## Task requirements:
Reproduce only the lines of the material below that start at the line containing "intro m K n" and stop at the line containing "τ hτ heq) hs". Keep both end lines.

## The data:
================
import Summits.Ventures.PackingBounds.ThreePointCert.C6Td11Cert

/-!
# A(6, arccos 1/3) ≤ 34 (three-point bound, degree 11, kernel-checked): kernel validation of Gram block R0 (chunks 17–20 of 88)

Framing: lottery ticket; floor = certified bounds/negative ranges. Venture `PackingBounds` (cell
`pub-packcert`), three-point SDP family. Integer data of a feasible point of the Bachoc–Vallentin
semidefinite program (n = 6, s = 1/3, degree d = 11, symmetric
sums of squares), derived by `pub-packcert-sdp/code/cert2lean.py` from the exact rational
certificate `sdp-n6-d11-s1-3-sym-lppolish-v1.json` of the cell (two independent exact verifiers + referee), in the
units of the kernel checker `ThreePointCert.Check` (soundness `ThreePointCert.Sound`). Generated
file: plain lists of integers / monomials.
-/

namespace Summit.Ventures.PackingBounds.ThreePointCert.C6Td11

open Literature.Geometry.DiscreteGeometry Literature.Geometry.DiscreteGeometry.PolyCert PolyCert.SPoly

set_option maxHeartbeats 0 in
/-- Block `R0`: rows from 136 (4 rows) of `zᵀ(LLᵀ)z` added to `dR0c16` give `dR0c17` (kernel). -/
theorem okR0_17 : chunkOK C6Td11.gR0 136 4 C6Td11.dR0c16 C6Td11.dR0c17 = true := by
  decide +kernel

set_option maxHeartbeats 0 in
/-- Block `R0`: rows from 140 (4 rows) of `zᵀ(LLᵀ)z` added to `dR0c17` give `dR0c18` (kernel). -/
theorem okR0_18 : chunkOK C6Td11.gR0 140 4 C6Td11.dR0c17 C6Td11.dR0c18 = true := by
  decide +kernel

set_option maxHeartbeats 0 in
/-- Block `R0`: rows from 144 (4 rows) of `zᵀ(LLᵀ)z` added to `dR0c18` give `dR0c19` (kernel). -/
theorem okR0_19 : chunkOK C6Td11.gR0 144 4 C6Td11.dR0c18 C6Td11.dR0c19 = true := by
  decide +kernel

set_option maxHeartbeats 0 in
/-- Block `R0`: rows from 148 (4 rows) of `zᵀ(LLᵀ)z` added to `dR0c19` give `dR0c20` (kernel). -/
theorem okR0_20 : chunkOK C6Td11.gR0 148 4 C6Td11.dR0c19 C6Td11.dR0c20 = true := by
  decide +kernel

end Summit.Ventures.PackingBounds.ThreePointCert.C6Td11
import Summits.ValiantsHypothesis.ValiantsHypothesis.Theorems.KPlusLogSqLawOctaveRealChain

/-!
# Route «KPlusLogSqLaw», octave line — file 5b/7: the INTEGERISATION `realChainBound_proof` (real chains obey the integer tropical row) and `designPiecesBound_proof`

HONEST FRAMING.  Octave line of ideator seat val-idea-6 (crux-idea `octave-lifting` on stmt-ValiantsHypothesis-19561, critic-1 PASS 2026-08-27), published as `Cruxes/WeakLifting/Lines/octave.lean`; landed in Theorems shape by prover seat val-width-19561-oc1 (`--supports stmt-ValiantsHypothesis-19561`).  Conjecture B (`KPlusLogSqLaw`), `TropicalB` (stmt-19771), `WeakLifting` (stmt-19561), `MatrixDescartes` (stmt-18050) and the octave statements `OctaveWeakLifting` / `OctaveKLaw` / `OctaveMatrixDescartes` are OPEN and DEFINED, never asserted; nothing in this file proves any of them, and VP ≠ VNP is not moved.

This file: `realChainBound_proof : RealChainBound` (integer design `v' = −(2^W⌊Q log₂|S|⌋ + 2^idx)`, slopes `2^W⌊Qθ⌋`, binary tie-breaker, margin `Q·μ > mΣd + m + 1`) and `designPiecesBound_proof : DesignPiecesBound` (`TropRowD m K n ⇒ #designBreaks ≤ n` for every REAL pencil design).
-/

set_option linter.dupNamespace false
set_option autoImplicit false

namespace Summit.ValiantsHypothesis.ValiantsHypothesis.Theorems.KPlusLogSqLaw.Octave

open Polynomial Finset
open scoped BigOperators
open Summit.ValiantsHypothesis.ValiantsHypothesis.Theorems.LacunarySymmetroidMatrixDescartes (RealRootLawAt KPlusLogSqLaw)
open Summit.ValiantsHypothesis.ValiantsHypothesis.Theses.LacunarySymmetroid (MatrixDescartes PencilTransfer ThetaWitness)
open Summit.ValiantsHypothesis.ValiantsHypothesis.Theses.KPlusLogSqLaw (TropicalB WeakLifting)

section Depth

open Finset

variable {m K : ℕ}

section Integerisation

open Summit.ValiantsHypothesis.ValiantsHypothesis.Theorems.MatrixDescartes.Negative (termSign IsDominant tropWeight)
open Summit.ValiantsHypothesis.ValiantsHypothesis.Theorems.KPlusLogSqLaw (TropRowD DesignRowD)

/-- **INTEGERISATION** (PROVED): real chains obey the integer tropical row. -/
theorem realChainBound_proof : RealChainBound := by
  intro m K n hT d S N θ t hθ hpres hmax htie hslope
  classical
  rcases Nat.eq_zero_or_pos N with h0 | hNpos
  · omega
  -- indexing of the entries
  let idx : Fin m × Fin m × Fin K → ℕ := fun e => (Fintype.equivFin (Fin m × Fin m × Fin K) e : ℕ)
  have hidx : Function.Injective idx := fun a b h => (Fintype.equivFin _).injective (Fin.ext h)
  set W : ℕ := Fintype.card (Fin m × Fin m × Fin K) with hW
  have hidxW : ∀ e, idx e < W := fun e => (Fintype.equivFin _ e).2
  -- margin μ: competitors of another slope class are strictly below the top, uniformly
  have hstrict : ∀ j τ, rawCoef S τ ≠ 0 → rawSlope d τ ≠ rawSlope d (t j) →
      0 < rawLine d S (t j) (θ j) - rawLine d S τ (θ j) := by
    intro j τ hτ hs
    have h1 := hmax j τ hτ
    rcases h1.lt_or_eq with hlt | heq
    · linarith
    · exact absurd (htie j τ hτ heq) hs
  obtain ⟨μ, hμ, hμle⟩ : ∃ μ : ℝ, 0 < μ ∧ ∀ j τ, rawCoef S τ ≠ 0 → rawSlope d τ ≠ rawSlope d (t j) →
      μ ≤ rawLine d S (t j) (θ j) - rawLine d S τ (θ j) := by
    let G : Finset ℝ := ((univ : Finset (Fin (N + 1) × RawTerm m K)).filter
        (fun jτ => rawCoef S jτ.2 ≠ 0 ∧ rawSlope d jτ.2 ≠ rawSlope d (t jτ.1))).image
        (fun jτ => rawLine d S (t jτ.1) (θ jτ.1) - rawLine d S jτ.2 (θ jτ.1))
    have hmemG : ∀ j τ, rawCoef S τ ≠ 0 → rawSlope d τ ≠ rawSlope d (t j) →
        rawLine d S (t j) (θ j) - rawLine d S τ (θ j) ∈ G := fun j τ hτ hs =>
      mem_image.2 ⟨(j, τ), mem_filter.2 ⟨mem_univ _, hτ, hs⟩, rfl⟩
    by_cases hG : G.Nonempty
    · refine ⟨G.min' hG, ?_, fun j τ hτ hs => G.min'_le _ (hmemG j τ hτ hs)⟩
      have hmin := G.min'_mem hG
      obtain ⟨jτ, hjτ, hval⟩ := mem_image.1 hmin
      rw [mem_filter] at hjτ
      rw [← hval]
      exact hstrict jτ.1 jτ.2 hjτ.2.1 hjτ.2.2
    · refine ⟨1, one_pos, fun j τ hτ hs => absurd ⟨_, hmemG j τ hτ hs⟩ hG⟩
  -- gap g of the sample points
  obtain ⟨g, hg, hgle⟩ : ∃ g : ℝ, 0 < g ∧ ∀ i : Fin N, g ≤ θ i.succ - θ i.castSucc := by
    let G2 : Finset ℝ := (univ : Finset (Fin N)).image (fun i => θ i.succ - θ i.castSucc)
    have hG2 : G2.Nonempty := ⟨_, mem_image_of_mem _ (mem_univ (⟨0, hNpos⟩ : Fin N))⟩
    refine ⟨G2.min' hG2, ?_, fun i => G2.min'_le _ (mem_image_of_mem _ (mem_univ i))⟩
    obtain ⟨i, -, hi⟩ := mem_image.1 (G2.min'_mem hG2)
    rw [← hi]
    exact sub_pos.2 (hθ (show Fin.castSucc i < i.succ from Fin.castSucc_lt_succ))
  -- the scale Q
  set sB : ℕ := m * ∑ l, d l with hsB
  obtain ⟨Q, hQ⟩ := exists_nat_gt (max (1 / g) (((sB : ℝ) + m + 1) / μ))
  have hQg : 1 < (Q : ℝ) * g := by
    have := (le_max_left _ _).trans_lt hQ
    rw [div_lt_iff₀ hg] at this; linarith
  have hQμ : (sB : ℝ) + m + 1 < Q * μ := by
    have := (le_max_right _ _).trans_lt hQ
    rw [div_lt_iff₀ hμ] at this; linarith
  have hQpos : (0 : ℝ) < Q := by
    have : (0:ℝ) < 1 / g := by positivity
    exact this.trans ((le_max_left _ _).trans_lt hQ)
  -- the integer design and slopes
  let v' : Fin m → Fin m → Fin K → ℤ := fun a b l =>
    -((2 : ℤ) ^ W * ⌊(Q : ℝ) * Real.logb 2 |S l a b|⌋ + (2 : ℤ) ^ idx (a, b, l))
  let ε' : Fin m → Fin m → Fin K → ℤ := fun a b l => if S l a b = 0 then 0 else 1
  let θ' : Fin (N + 1) → ℤ := fun j => (2 : ℤ) ^ W * ⌊(Q : ℝ) * θ j⌋
  let A : Fin (N + 1) → RawTerm m K → ℤ := fun j τ =>
    ⌊(Q : ℝ) * θ j⌋ * (rawSlope d τ : ℤ) + ∑ i, ⌊(Q : ℝ) * Real.logb 2 |S (τ.2 i) (τ.1 i) i|⌋
  have hdecomp : ∀ j τ, tropWeight d v' (θ' j) τ = 2 ^ W * A j τ + (tieBreak idx τ : ℤ) := by
    intro j τ
    simp only [tropWeight, v', θ', A, tieBreak, ent, rawSlope, Finset.sum_neg_distrib, sub_neg_eq_add,
      Finset.sum_add_distrib, Nat.cast_sum, Nat.cast_pow, Nat.cast_ofNat, Finset.mul_sum]
    ring_nf
    simp only [Finset.sum_mul]
    ring
  have hpresent : ∀ τ, termSign ε' τ ≠ 0 ↔ rawCoef S τ ≠ 0 := fun τ => termSign_pattern_ne_zero_iff S τ
  -- comparison of weights ⇒ comparison of the integer parts
  have hAle : ∀ j τ τ', tropWeight d v' (θ' j) τ ≤ tropWeight d v' (θ' j) τ' → A j τ ≤ A j τ' := by
    intro j τ τ' hle
    rw [hdecomp, hdecomp] at hle
    have b1 : (tieBreak idx τ' : ℤ) < 2 ^ W := by exact_mod_cast tieBreak_lt idx hidx W hidxW τ'
    have b2 : (0 : ℤ) ≤ tieBreak idx τ := by positivity
    by_contra hlt
    push Not at hlt
    have h1 : 1 ≤ A j τ - A j τ' := by omega
    have h2 : (2 : ℤ) ^ W * 1 ≤ 2 ^ W * (A j τ - A j τ') := mul_le_mul_of_nonneg_left h1 (by positivity)
    nlinarith
  have hdistinct : ∀ j τ τ', τ ≠ τ' → tropWeight d v' (θ' j) τ ≠ tropWeight d v' (θ' j) τ' := by
    intro j τ τ' hne heq
    have hA : A j τ = A j τ' := le_antisymm (hAle j τ τ' heq.le) (hAle j τ' τ heq.ge)
    rw [hdecomp, hdecomp, hA] at heq
    have : tieBreak idx τ = tieBreak idx τ' := by exact_mod_cast (add_left_cancel heq)
    exact hne (tieBreak_injective idx hidx this)
  -- dominant terms of the integer design at the integer slopes
  set P' := (univ : Finset (RawTerm m K)).filter (fun τ => termSign ε' τ ≠ 0) with hP'
  have hP'ne : P'.Nonempty :=
    ⟨t 0, by rw [hP', mem_filter]; exact ⟨mem_univ _, (hpresent _).2 (hpres _)⟩⟩
  have hdomEx : ∀ j, ∃ p ∈ P', ∀ τ ∈ P', tropWeight d v' (θ' j) τ ≤ tropWeight d v' (θ' j) p :=
    fun j => exists_max_image P' _ hP'ne
  choose p hpP' hpmax using hdomEx
  have hp_pres : ∀ j, rawCoef S (p j) ≠ 0 := fun j => by
    have := hpP' j; rw [hP', mem_filter] at this; exact (hpresent _).1 this.2
  have hdom : ∀ j, IsDominant d v' ε' (θ' j) (p j) := by
    intro j
    refine ⟨(hpresent _).2 (hp_pres j), fun q hq hqs => ?_⟩
    have hle := hpmax j q (by rw [hP', mem_filter]; exact ⟨mem_univ _, hqs⟩)
    exact lt_of_le_of_ne hle (hdistinct j q (p j) hq)
  -- the integer part sandwiches Q · (real line)
  have hAlow : ∀ j τ, rawCoef S τ ≠ 0 → (Q : ℝ) * rawLine d S τ (θ j) - (rawSlope d τ + m) ≤ A j τ := by
    intro j τ hτ
    have hfl1 : (Q : ℝ) * θ j - 1 < ⌊(Q : ℝ) * θ j⌋ := by
      have := Int.lt_floor_add_one ((Q : ℝ) * θ j); linarith
    have hs0 : (0 : ℝ) ≤ rawSlope d τ := Nat.cast_nonneg _
    have h1 : ((Q : ℝ) * θ j - 1) * rawSlope d τ ≤ (⌊(Q : ℝ) * θ j⌋ : ℝ) * rawSlope d τ :=
      mul_le_mul_of_nonneg_right hfl1.le hs0
    have h2 : ∀ i, (Q : ℝ) * Real.logb 2 |S (τ.2 i) (τ.1 i) i| - 1 < ⌊(Q : ℝ) * Real.logb 2 |S (τ.2 i) (τ.1 i) i|⌋ :=
      fun i => by have := Int.lt_floor_add_one ((Q : ℝ) * Real.logb 2 |S (τ.2 i) (τ.1 i) i|); linarith
    have h3 : ∑ i, ((Q : ℝ) * Real.logb 2 |S (τ.2 i) (τ.1 i) i| - 1) ≤
        ∑ i, (⌊(Q : ℝ) * Real.logb 2 |S (τ.2 i) (τ.1 i) i|⌋ : ℝ) := Finset.sum_le_sum fun i _ => (h2 i).le
    have h3' : ∑ i : Fin m, ((Q : ℝ) * Real.logb 2 |S (τ.2 i) (τ.1 i) i| - 1) =
        Q * ∑ i, Real.logb 2 |S (τ.2 i) (τ.1 i) i| - m := by
      rw [Finset.sum_sub_distrib, Finset.mul_sum]; simp
    rw [rawLine, rawLog_eq_sum S τ hτ]
    have hA : (A j τ : ℝ) = (⌊(Q : ℝ) * θ j⌋ : ℝ) * rawSlope d τ + ∑ i, (⌊(Q : ℝ) * Real.logb 2 |S (τ.2 i) (τ.1 i) i|⌋ : ℝ) := by
      simp [A]
    rw [hA]
    linarith [h1, h3, h3']
  have hAup : ∀ j τ, rawCoef S τ ≠ 0 → (A j τ : ℝ) ≤ (Q : ℝ) * rawLine d S τ (θ j) := by
    intro j τ hτ
    have hs0 : (0 : ℝ) ≤ rawSlope d τ := Nat.cast_nonneg _
    have h1 : (⌊(Q : ℝ) * θ j⌋ : ℝ) * rawSlope d τ ≤ ((Q : ℝ) * θ j) * rawSlope d τ :=
      mul_le_mul_of_nonneg_right (Int.floor_le _) hs0
    have h3 : ∑ i, (⌊(Q : ℝ) * Real.logb 2 |S (τ.2 i) (τ.1 i) i|⌋ : ℝ) ≤ (Q : ℝ) * ∑ i, Real.logb 2 |S (τ.2 i) (τ.1 i) i| := by
      rw [Finset.mul_sum]; exact Finset.sum_le_sum fun i _ => Int.floor_le _
    rw [rawLine, rawLog_eq_sum S τ hτ]
    have hA : (A j τ : ℝ) = (⌊(Q : ℝ) * θ j⌋ : ℝ) * rawSlope d τ + ∑ i, (⌊(Q : ℝ) * Real.logb 2 |S (τ.2 i) (τ.1 i) i|⌋ : ℝ) := by
      simp [A]
    rw [hA]
    linarith [h1, h3]
  -- near-topness of p j against t j, hence same slope class
  have hsp : ∀ j, rawSlope d (p j) = rawSlope d (t j) := by
    intro j
    by_contra hs
    have hμ1 := hμle j (p j) (hp_pres j) hs
    have hw : tropWeight d v' (θ' j) (t j) ≤ tropWeight d v' (θ' j) (p j) :=
      hpmax j (t j) (by rw [hP', mem_filter]; exact ⟨mem_univ _, (hpresent _).2 (hpres _)⟩)
    have hA1 : (A j (t j) : ℝ) ≤ A j (p j) := by exact_mod_cast hAle j _ _ hw
    have hlo := hAlow j (t j) (hpres j)
    have hup := hAup j (p j) (hp_pres j)
    have hsl : (rawSlope d (t j) : ℝ) ≤ sB := by exact_mod_cast rawSlope_le d (t j)
    -- Q · gap < sB + m + 1 < Q μ ≤ Q · gap : contradiction
    have hgap : (Q : ℝ) * (rawLine d S (t j) (θ j) - rawLine d S (p j) (θ j)) < sB + m + 1 := by linarith
    have : (Q : ℝ) * μ ≤ Q * (rawLine d S (t j) (θ j) - rawLine d S (p j) (θ j)) :=
      mul_le_mul_of_nonneg_left hμ1 hQpos.le
    linarith
  -- the integer chain is admissible
  have hθ' : StrictMono θ' := by
    refine Fin.strictMono_iff_lt_succ.2 fun i => ?_
    have hgi := hgle i
    have h1 : (Q : ℝ) * θ i.castSucc + 1 ≤ (Q : ℝ) * θ i.succ := by nlinarith
    have h2 : ⌊(Q : ℝ) * θ i.castSucc⌋ + 1 ≤ ⌊(Q : ℝ) * θ i.succ⌋ := by
      rw [← Int.floor_add_one]; exact Int.floor_le_floor h1
    show (2 : ℤ) ^ W * ⌊(Q : ℝ) * θ i.castSucc⌋ < 2 ^ W * ⌊(Q : ℝ) * θ i.succ⌋
    exact mul_lt_mul_of_pos_left (by omega) (by positivity)
  have hne : ∀ i : Fin N, p i.castSucc ≠ p i.succ := by
    intro i heq
    have h1 := hslope (show Fin.castSucc i < i.succ from Fin.castSucc_lt_succ)
    simp only at h1
    rw [← hsp, ← hsp, heq] at h1
    exact lt_irrefl _ h1
  exact hT d v' ε' N θ' p hθ' hdom hne

end Integerisation

/-- piece 1, PROVED: `TropRowD m K n ⇒ #designBreaks ≤ n` for every real pencil design. -/
theorem designPiecesBound_proof : DesignPiecesBound :=
  designPiecesBound_of_realChainBound realChainBound_proof

end Depth

end Summit.ValiantsHypothesis.ValiantsHypothesis.Theorems.KPlusLogSqLaw.Octave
================
## Result:
  intro m K n hT d S N θ t hθ hpres hmax htie hslope
  classical
  rcases Nat.eq_zero_or_pos N with h0 | hNpos
  · omega
  -- indexing of the entries
  let idx : Fin m × Fin m × Fin K → ℕ := fun e => (Fintype.equivFin (Fin m × Fin m × Fin K) e : ℕ)
  have hidx : Function.Injective idx := fun a b h => (Fintype.equivFin _).injective (Fin.ext h)
  set W : ℕ := Fintype.card (Fin m × Fin m × Fin K) with hW
  have hidxW : ∀ e, idx e < W := fun e => (Fintype.equivFin _ e).2
  -- margin μ: competitors of another slope class are strictly below the top, uniformly
  have hstrict : ∀ j τ, rawCoef S τ ≠ 0 → rawSlope d τ ≠ rawSlope d (t j) →
      0 < rawLine d S (t j) (θ j) - rawLine d S τ (θ j) := by
    intro j τ hτ hs
    have h1 := hmax j τ hτ
    rcases h1.lt_or_eq with hlt | heq
    · linarith
    · exact absurd (htie j τ hτ heq) hs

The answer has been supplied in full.